VIRGINIAN-PILOT (Hampton Roads, Virginia) 05 June 04 Increased snake sightings rattle nerves in North Carolina (Jeffrey S. Hampton)
Gwen Tatum was swimming last weekend in the Currituck Sound near her Bells Island home when two water moccasins passed nearby.
Tatum and a friend frantically ran for shore without stopping to look back until they were well into her yard. The snakes were still there.
“I’ve never seen so many snakes as I’ve seen this year,” Tatum said.
The water moccasins were among several snakes she has seen this spring in her yard and in the water behind the house she rents. Two weeks ago, she and friend Jeff Keene saw what might have been an Eastern diamondback rattlesnake, the most poisonous snake in the nation. Then there is the large black snake that regularly suns itself in the back yard.
Many others in the region are having the same experience. Reports of snakes are coming in this summer far more than usual, said Lori Watkins, a snake expert at the N.C. Aquarium in Manteo. Because of the number of reports, Watkins will for the first time teach a class Friday on snake identification to animal-control officers from Dare, Currituck and Pasquotank counties.
Pasquotank County Sheriff Randy Cartwright has had more snake sightings reported this year than any year he can remember. Especially rattlesnakes. “We’re seeing them closer to town than usual,” he said.
Neighborhoods west of Elizabeth City that surround the massive farming area known as the desert typically get more rattlesnakes, he said. The typical reaction is to get the shovel or shotgun and kill the beasts. Despite the fear they instill, it’s a mistake to kill snakes, Watkins said. Snakes eat rats and mice. Most snakebites occur while people are trying to kill snakes, she said. And some snakes, such as rattlesnakes, are protected by laws that make it a crime to kill them.
Calls about snakes are on the increase in Currituck County, Sheriff Susan Johnson said. She plans to send an officer to the snake identification training but said snake reports are too common for animal control to respond to them all. She urged residents to instead call a professional pest remover.
North Carolina was known to have the highest incidence of snake bite in the nation, but that statistic is old, said Alvin Braswell, director of research and curator for herpetology for the N.C. Museum of Natural Sciences. Only two people have died from snakebite since 1970. The last known snake bite death in North Carolina was in 1978, he said.
Six of North Carolina’s 37 species of snakes are venomous. In northeastern North Carolina, three kinds of snakes are venomous – cottonmouths, or water moccasins ; copperheads; and canebrake rattlesnakes. Canebrake rattlesnakes are a lighter-colored eastern version of the timber rattlesnake.
More people in the area are bitten by copperheads than by the other poisonous snakes in the area, Watkins said. But copperhead venom is not as potent as that of the other two species.
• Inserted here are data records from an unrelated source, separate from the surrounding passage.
import Summits.AtomisticToContinuum.Crystallization.Theorems.FrustratedLawDichotomyStrainedPatchHomSlopeLJAffine
import Summits.AtomisticToContinuum.Crystallization.Theorems.FrustratedLawDichotomyStrainedPatchHomSlopePathThird

/-!
# The PER-LABEL THIRD-ORDER slope estimate of the pure Lennard-Jones profile (real side of the second-order centred slope leaf, K1-v2)
# (27623 `(H) HomFloor (1/625)`, hcp half; hand-1 g34 FINDING §4)

decomp-a2c hand-1 g34 (crux `AperiodicFrustratedLawGap`, stmt-AtomisticToContinuum-27623).  One Taylor order beyond `…HomSlopeLJ.label_slope_LJ`: with the
centre data `α₀ = α(ρ₀)`, `β₀ = β(ρ₀)`, `a₁ = α′(ρ₀)/ρ₀` of a centred label (`ρ₀ = ‖p_b‖`) and `d = c_b − p_b`,

  ★ `label_slope3_LJ`: `|β(‖c_b‖)⟪c_b,Δ⟫ − β₀⟪p_b,Δ⟫ − (α₀⟪p_b,d⟫⟪p_b,Δ⟫ + β₀⟪d,Δ⟫) − ((a₁⟪p_b,d⟫² + α₀‖d‖²)⟪p_b,Δ⟫ + 2α₀⟪p_b,d⟫⟪d,Δ⟫)/2|
     ≤ (K₃/SC)/6 · (nd3/SC) · ‖Δ‖`, `K₃ = kSlope3S tt` (`≥ SC·(|α″ρ²| + 8|α′ρ| + 12|α|)` on the tube, ★ `kSlope3_of_mem`), `nd3 = nd3S` (`≥ SC·‖d‖³`);
  ★ `quadSlope_eq`: the quadratic term is `Σ_i (Σ_k Σ_k' Dreal a₁ α₀ p_b k k' i · d_k d_k') Δ_i` — the third-derivative tensor of `…HomCurvCentreKit.Dreal`,
     so the kernel encloses it with the curvature kit's `Darr (recLJ …)`.

KERNEL PROJECTION (seat probes `R2–R4`, second-order centred AFFINE form built on this estimate, near chunk `g₀ + linA + quad + res + rem3`):
W10 `7.6e-4·SC` (first-order form `1.2e-2`, constant reference `1.8e-2`), `cB065` cube `2⁻¹⁰` `1.07e-3` (`1.6e-2` / `2.0e-2`), cube `2⁻⁹` `6.8e-3` (`7.1e-2` / `5.5e-2`).

NO new payloads; definitions `kSlope3S`, `nd3S`; 0 sorry; standard axioms; no instances / notation / `#eval`.  `--supports stmt-AtomisticToContinuum-27623`.
-/

noncomputable section

namespace Summit.AtomisticToContinuum.Crystallization.Theorems.FrustratedLawDichotomyStrainedPatchHomSlopeLJThird

open scoped BigOperators RealInnerProductSpace
open Literature.Analysis.ValidatedNumerics.Numerics
open Summit.AtomisticToContinuum.Crystallization.Theorems.ChargedEnergyGapNegative (E3)
open Summit.AtomisticToContinuum.Crystallization.Theorems.FrustratedLawDichotomyStrainedPatchHomSplit (latPt hexFrame hcpShift)
open Summit.AtomisticToContinuum.Crystallization.Theorems.FrustratedLawDichotomyStrainedPatchHomEntryGramHcp (dot3 mem_dot3)
open Summit.AtomisticToContinuum.Crystallization.Theorems.FrustratedLawDichotomyStrainedPatchHomCurvCoeff3 (ljTripleFI mem_ljTripleFI)
open Summit.AtomisticToContinuum.Crystallization.Theorems.FrustratedLawDichotomyStrainedPatchHomCurvRegime3
open Summit.AtomisticToContinuum.Crystallization.Theorems.FrustratedLawDichotomyStrainedPatchHomConvexCurvature (inner_eq_sum3 norm_sq_eq_sum)
open Summit.AtomisticToContinuum.Crystallization.Theorems.FrustratedLawDichotomyStrainedPatchHomCurvCentreKit
open Summit.AtomisticToContinuum.Crystallization.Theorems.FrustratedLawDichotomyStrainedPatchHomForceKit (phiFI)
open Summit.AtomisticToContinuum.Crystallization.Theorems.FrustratedLawDichotomyStrainedPatchHomCurvLJ (betaLJ_of_mem_phiFI)
open Summit.AtomisticToContinuum.Crystallization.Theorems.FrustratedLawDichotomyStrainedPatchHomSlopePathThird (slopeForm_thirdOrder)
open Summit.AtomisticToContinuum.Crystallization.Theorems.FrustratedLawDichotomyStrainedPatchTaylorChord (segR)

/-! ## §1. The third-order remainder constant -/

/-- Scaled third-order remainder constant from the tube triple `(α, α′ρ, α″ρ²)`: `|α″ρ²|↑ + 8|α′ρ|↑ + 12|α|↑`. -/
def kSlope3S (tt : FI × FI × FI) : ℤ := tt.2.2.absHi + 8 * tt.2.1.absHi + 12 * tt.1.absHi

/-- ★ `kSlope3S` bounds `|B₃|r + 6|B₂| + 6|B₁|/r` for `B₁ = αr`, `B₂ = α′r + α`, `B₃ = α″r + 2α′`. [folklore] -/
theorem kSlope3_of_mem {A A1 A2 r : ℝ} (hr : 0 < r) {tt : FI × FI × FI} (h0 : FI.mem A tt.1) (h1 : FI.mem (A1 * r) tt.2.1) (h2 : FI.mem (A2 * r ^ 2) tt.2.2) :
    |A2 * r + 2 * A1| * r + 6 * |A1 * r + A| + 6 * |A * r| / r ≤ ((kSlope3S tt : ℤ) : ℝ) / SC := by
  have hS : (0 : ℝ) < SC := by norm_num [SC]
  have ha : |A| ≤ (tt.1.absHi : ℝ) / SC := by rw [le_div_iff₀ hS]; exact FI.abs_le_absHi h0
  have hb : |A1 * r| ≤ (tt.2.1.absHi : ℝ) / SC := by rw [le_div_iff₀ hS]; exact FI.abs_le_absHi h1
  have hc : |A2 * r ^ 2| ≤ (tt.2.2.absHi : ℝ) / SC := by rw [le_div_iff₀ hS]; exact FI.abs_le_absHi h2
  have e1 : |A2 * r + 2 * A1| * r = |A2 * r ^ 2 + 2 * (A1 * r)| := by
    rw [← abs_of_pos hr, ← abs_mul, abs_of_pos hr]; ring_nf
  have e3 : 6 * |A * r| / r = 6 * |A| := by rw [abs_mul, abs_of_pos hr]; field_simp
  rw [e1, e3]
  have h1' : |A2 * r ^ 2 + 2 * (A1 * r)| ≤ |A2 * r ^ 2| + 2 * |A1 * r| := by
    have h2a : |2 * (A1 * r)| = 2 * |A1 * r| := by
      rw [abs_mul]; norm_num
    calc |A2 * r ^ 2 + 2 * (A1 * r)| ≤ |A2 * r ^ 2| + |2 * (A1 * r)| := abs_add_le _ _
      _ = |A2 * r ^ 2| + 2 * |A1 * r| := by rw [h2a]
  have h2' : |A1 * r + A| ≤ |A1 * r| + |A| := abs_add_le _ _
  have e : ((kSlope3S tt : ℤ) : ℝ) / SC = (tt.2.2.absHi : ℝ) / SC + 8 * ((tt.2.1.absHi : ℝ) / SC) + 12 * ((tt.1.absHi : ℝ) / SC) := by
    simp only [kSlope3S]; push_cast; ring
  rw [e]
  linarith

/-- Scaled bound of `‖d_b‖³`: `⌈ndS2 · nd2S2 / SC⌉`. -/
def nd3S (c w : (Fin 3 × Fin 3) ⊕ Fin 3 → ℤ) (b : Fin 3 → ℤ) : ℤ := cdiv (ndS2 c w b * nd2S2 c w b) SC

/-- `‖d_b‖³ ≤ nd3S/SC`. [folklore] -/
theorem norm_cube_le_nd3S {c w : (Fin 3 × Fin 3) ⊕ Fin 3 → ℤ} (U : E3 →L[ℝ] E3)
    (hbox : ∀ ab : Fin 3 × Fin 3, |(U (EuclideanSpace.single ab.2 (1 : ℝ))) ab.1 - (c (Sum.inl ab) : ℝ) / SC| ≤ (w (Sum.inl ab) : ℝ) / SC)
    (η : E3) (hη : ∀ i : Fin 3, |η i - (c (Sum.inr i) : ℝ) / SC| ≤ (w (Sum.inr i) : ℝ) / SC) (b : Fin 3 → ℤ) :
    ‖latPt U hexFrame b + U (hcpShift + η) - cenPt c b‖ ^ 3 ≤ (nd3S c w b : ℝ) / SC := by
  have hS : (0 : ℝ) < SC := by norm_num [SC]
  set d := latPt U hexFrame b + U (hcpShift + η) - cenPt c b with hd
  have h1 : ‖d‖ ≤ (ndS2 c w b : ℝ) / SC := by rw [le_div_iff₀ hS]; exact norm_dVec2_le U hbox η hη b
  have h2 : ‖d‖ ^ 2 ≤ (nd2S2 c w b : ℝ) / SC := by rw [le_div_iff₀ hS]; exact norm_sq_dVec2_le U hbox η hη b
  have h3 : ‖d‖ ^ 3 ≤ (ndS2 c w b : ℝ) / SC * ((nd2S2 c w b : ℝ) / SC) := by
    rw [pow_succ', ]
    exact mul_le_mul h1 h2 (sq_nonneg _) ((norm_nonneg _).trans h1)
  refine h3.trans ?_
  have hcd := div_le_cdiv (a := ndS2 c w b * nd2S2 c w b) (b := (SC : ℤ)) (by exact_mod_cast hS)
  have e : (ndS2 c w b : ℝ) / SC * ((nd2S2 c w b : ℝ) / SC) = ((ndS2 c w b * nd2S2 c w b : ℤ) : ℝ) / (SC : ℤ) / SC := by push_cast; ring
  rw [e, nd3S]
  exact div_le_div_of_nonneg_right (by exact_mod_cast hcd) hS.le

/-! ## §2. The quadratic term as the third-derivative tensor -/

/-- ★ The quadratic slope term equals `Σ_i (Σ_k Σ_k' Dreal a₁ α₀ p k k' i · d_k d_k') Δ_i`. [arithmetic] -/
theorem quadSlope_eq (p d Δ : E3) (a₁ α₀ : ℝ) :
    (a₁ * ⟪p, d⟫ ^ 2 + α₀ * ‖d‖ ^ 2) * ⟪p, Δ⟫ + 2 * α₀ * ⟪p, d⟫ * ⟪d, Δ⟫ =
      ∑ i, (∑ k, ∑ k', Dreal a₁ α₀ p k k' i * (d k * d k')) * Δ i := by
  simp only [Dreal, inner_eq_sum3, norm_sq_eq_sum, Fin.sum_univ_three]
  simp only [Fin.isValue, ↓reduceIte, show ((0 : Fin 3) = 1) = False by decide, show ((0 : Fin 3) = 2) = False by decide,
    show ((1 : Fin 3) = 0) = False by decide, show ((1 : Fin 3) = 2) = False by decide, show ((2 : Fin 3) = 0) = False by decide,
    show ((2 : Fin 3) = 1) = False by decide]
  ring

/-! ## §3. ★ The per-label third-order estimate -/

/-- ★ **PER-LABEL THIRD-ORDER SLOPE ESTIMATE, PURE LJ PROFILE** on any positive tube. [folklore chaining: `slopeForm_thirdOrder` with `B = betaLJ`,
`B₁ = α·r`, `B₂ = α′r + α`, `B₃ = α″r + 2α′`; `ljTripleFI`/`kSlope3_of_mem`; `a₁ = α′(ρ₀)/ρ₀` by `FI.divPos`] -/
theorem label_slope3_LJ {c w : (Fin 3 × Fin 3) ⊕ Fin 3 → ℤ} {b : Fin 3 → ℤ} (hlo : 0 < (tube2 c w b).lo)
    {tt t0 : FI × FI × FI} {B0 a1q : FI}
    (htt : ljTripleFI ((tube2 c w b).mul (tube2 c w b)) = some tt) (ht0 : ljTripleFI (dot3 (cenVec c b) (cenVec c b)) = some t0)
    (hb0 : phiFI (dot3 (cenVec c b) (cenVec c b)) = some B0) (hq : FI.divPos t0.2.1 (dot3 (cenVec c b) (cenVec c b)) = some a1q)
    (U : E3 →L[ℝ] E3)
    (hbox : ∀ ab : Fin 3 × Fin 3, |(U (EuclideanSpace.single ab.2 (1 : ℝ))) ab.1 - (c (Sum.inl ab) : ℝ) / SC| ≤ (w (Sum.inl ab) : ℝ) / SC)
    (η : E3) (hη : ∀ i : Fin 3, |η i - (c (Sum.inr i) : ℝ) / SC| ≤ (w (Sum.inr i) : ℝ) / SC) (Δ : E3) :
    FI.mem (alphaLJ ‖cenPt c b‖) t0.1 ∧ FI.mem (betaLJ ‖cenPt c b‖) B0 ∧ FI.mem (alpha1LJ ‖cenPt c b‖ / ‖cenPt c b‖) a1q ∧
      |betaLJ ‖latPt U hexFrame b + U (hcpShift + η)‖ * ⟪latPt U hexFrame b + U (hcpShift + η), Δ⟫ - betaLJ ‖cenPt c b‖ * ⟪cenPt c b, Δ⟫ -
          (alphaLJ ‖cenPt c b‖ * ⟪cenPt c b, latPt U hexFrame b + U (hcpShift + η) - cenPt c b⟫ * ⟪cenPt c b, Δ⟫ +
            betaLJ ‖cenPt c b‖ * ⟪latPt U hexFrame b + U (hcpShift + η) - cenPt c b, Δ⟫) -
          ((alpha1LJ ‖cenPt c b‖ / ‖cenPt c b‖ * ⟪cenPt c b, latPt U hexFrame b + U (hcpShift + η) - cenPt c b⟫ ^ 2 +
              alphaLJ ‖cenPt c b‖ * ‖latPt U hexFrame b + U (hcpShift + η) - cenPt c b‖ ^ 2) * ⟪cenPt c b, Δ⟫ +
            2 * alphaLJ ‖cenPt c b‖ * ⟪cenPt c b, latPt U hexFrame b + U (hcpShift + η) - cenPt c b⟫ *
              ⟪latPt U hexFrame b + U (hcpShift + η) - cenPt c b, Δ⟫) / 2| ≤
        ((kSlope3S tt : ℤ) : ℝ) / SC / 6 * ((nd3S c w b : ℝ) / SC) * ‖Δ‖ := by
  have hS : (0 : ℝ) < SC := by norm_num [SC]
  set T := tube2 c w b with hT
  set p := cenPt c b with hp
  set cb := latPt U hexFrame b + U (hcpShift + η) with hcb
  set d := cb - p with hd
  set aa : ℝ := (T.lo : ℝ) / SC with haa
  set bb : ℝ := (T.hi : ℝ) / SC with hbb
  have ha : 0 < aa := div_pos (by exact_mod_cast hlo) hS
  have hreg' : ∀ r, aa < r → r < bb → r ≠ 0 := fun r h1 _ => (ha.trans h1).ne'
  have htube : ∀ t ∈ Set.Icc (0 : ℝ) 1, aa < segR p d t ∧ segR p d t < bb := fun t ht => by
    have := tube2_mem U hbox η hη b ht
    simpa [segR, hp, hd, hcb] using this
  set K : ℝ := ((kSlope3S tt : ℤ) : ℝ) / SC with hKdef
  have hSF := slopeForm_thirdOrder (B := betaLJ) (B₁ := fun s => alphaLJ s * s) (B₂ := fun s => alpha1LJ s * s + alphaLJ s)
    (B₃ := fun s => alpha2LJ s * s + 2 * alpha1LJ s) (K := K) (p := p) (d := d) (Δ := Δ) ha htube
    (fun r h1 h2 => hasDerivAt_betaLJ (hreg' r h1 h2))
    (fun r h1 h2 => hasDerivAt_alphaLJ_mul (hreg' r h1 h2))
    (fun r h1 h2 => by
      have hne := hreg' r h1 h2
      have h := ((hasDerivAt_alpha1LJ hne).mul (hasDerivAt_id' r)).add (hasDerivAt_alphaLJ hne)
      exact h.congr_deriv (by simp; ring))
    (fun r h1 h2 => by
      have hmT : FI.mem r T := mem_of_strict h1 h2
      have hq2 : FI.mem (r ^ 2) (T.mul T) := by rw [sq]; exact FI.mem_mul hmT hmT
      obtain ⟨m0, m1, m2⟩ := mem_ljTripleFI hq2 htt
      have key := kSlope3_of_mem (ha.trans h1) m0 m1 m2
      simpa only using key)
  -- centre data
  have h0t := htube 0 (by simp)
  have hR0 : segR p d 0 = ‖p‖ := by simp [segR]
  rw [hR0] at h0t
  have hρpos : 0 < ‖p‖ := ha.trans h0t.1
  have hρne : ‖p‖ ≠ 0 := hρpos.ne'
  have hQ0 := (mem_rho0 c b).1
  obtain ⟨m0c, m1c, _⟩ := mem_ljTripleFI hQ0 ht0
  have hβ0 : FI.mem (betaLJ ‖p‖) B0 := betaLJ_of_mem_phiFI hQ0 hb0
  have ha1 : FI.mem (alpha1LJ ‖p‖ / ‖p‖) a1q := by
    have := FI.mem_divPos hq m1c hQ0
    have e : alpha1LJ ‖p‖ * ‖p‖ / ‖p‖ ^ 2 = alpha1LJ ‖p‖ / ‖p‖ := by field_simp
    rw [e] at this; exact this
  refine ⟨m0c, hβ0, ha1, ?_⟩
  have hpd : p + d = cb := by rw [hd]; abel
  simp only [hpd] at hSF
  -- rewrite the first- and second-order terms of `slopeForm_thirdOrder` into the stated closed forms
  have e1 : alphaLJ ‖p‖ * ‖p‖ * (⟪p, d⟫ / ‖p‖) = alphaLJ ‖p‖ * ⟪p, d⟫ := by field_simp
  have e2 : ((alpha1LJ ‖p‖ * ‖p‖ + alphaLJ ‖p‖) * (⟪p, d⟫ / ‖p‖) ^ 2 + alphaLJ ‖p‖ * ‖p‖ * ((‖d‖ ^ 2 - (⟪p, d⟫ / ‖p‖) ^ 2) / ‖p‖)) * ⟪p, Δ⟫ +
      2 * (alphaLJ ‖p‖ * ‖p‖) * (⟪p, d⟫ / ‖p‖) * ⟪d, Δ⟫ =
      (alpha1LJ ‖p‖ / ‖p‖ * ⟪p, d⟫ ^ 2 + alphaLJ ‖p‖ * ‖d‖ ^ 2) * ⟪p, Δ⟫ + 2 * alphaLJ ‖p‖ * ⟪p, d⟫ * ⟪d, Δ⟫ := by
    field_simp
    ring
  rw [e1, e2] at hSF
  have hN : ‖d‖ ^ 3 ≤ (nd3S c w b : ℝ) / SC := norm_cube_le_nd3S U hbox η hη b
  have hK0 : 0 ≤ K := by
    have hmT : FI.mem ‖p‖ T := mem_of_strict h0t.1 h0t.2
    have hq2 : FI.mem (‖p‖ ^ 2) (T.mul T) := by rw [sq]; exact FI.mem_mul hmT hmT
    obtain ⟨m0, m1, m2⟩ := mem_ljTripleFI hq2 htt
    have h := kSlope3_of_mem hρpos m0 m1 m2
    exact le_trans (by positivity) h
  have hbound : K / 6 * ‖d‖ ^ 3 * ‖Δ‖ ≤ K / 6 * ((nd3S c w b : ℝ) / SC) * ‖Δ‖ :=
    mul_le_mul_of_nonneg_right (mul_le_mul_of_nonneg_left hN (by linarith)) (norm_nonneg _)
  exact hSF.trans (by simpa [hKdef] using hbound)

end Summit.AtomisticToContinuum.Crystallization.Theorems.FrustratedLawDichotomyStrainedPatchHomSlopeLJThird

end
The last reported snakebite in the area came last year, when a Manteo woman was bitten by a copperhead, Watkins said.
Copperhead bites often occur at night when snakes are active, Braswell said. People should not walk barefoot in their back yards after dark, he said.
The deadliest snake in United States is the Eastern diamondback rattlesnake, a species found in the southeastern part of the state and farther south , Watkins said.
Eastern diamondback sightings are on the decline, Braswell said. A sighting of the species hasn’t been confirmed north of the Camp Lejeune area in Onslow County in many years, he said.
“They’re not expanding, they’re contracting,” he said.
But there have been a few people in Currituck who believe they saw an Eastern diamondback rattlesnake this year.
Tatum and Keene were canoeing two weeks ago in the Currituck Sound behind her house – the same place where the water moccasins were swimming – when a snake with unusual markings on its back slithered along the edge of the water.
Keene got a good look at the snake when he tried to strike it with his paddle. It looked like an Eastern diamondback, said Keene, who is originally from Georgia, where he saw many of the large rattlesnakes.
“Would I swear on the Bible? No,” he said. “But I’m pretty sure of what I saw.”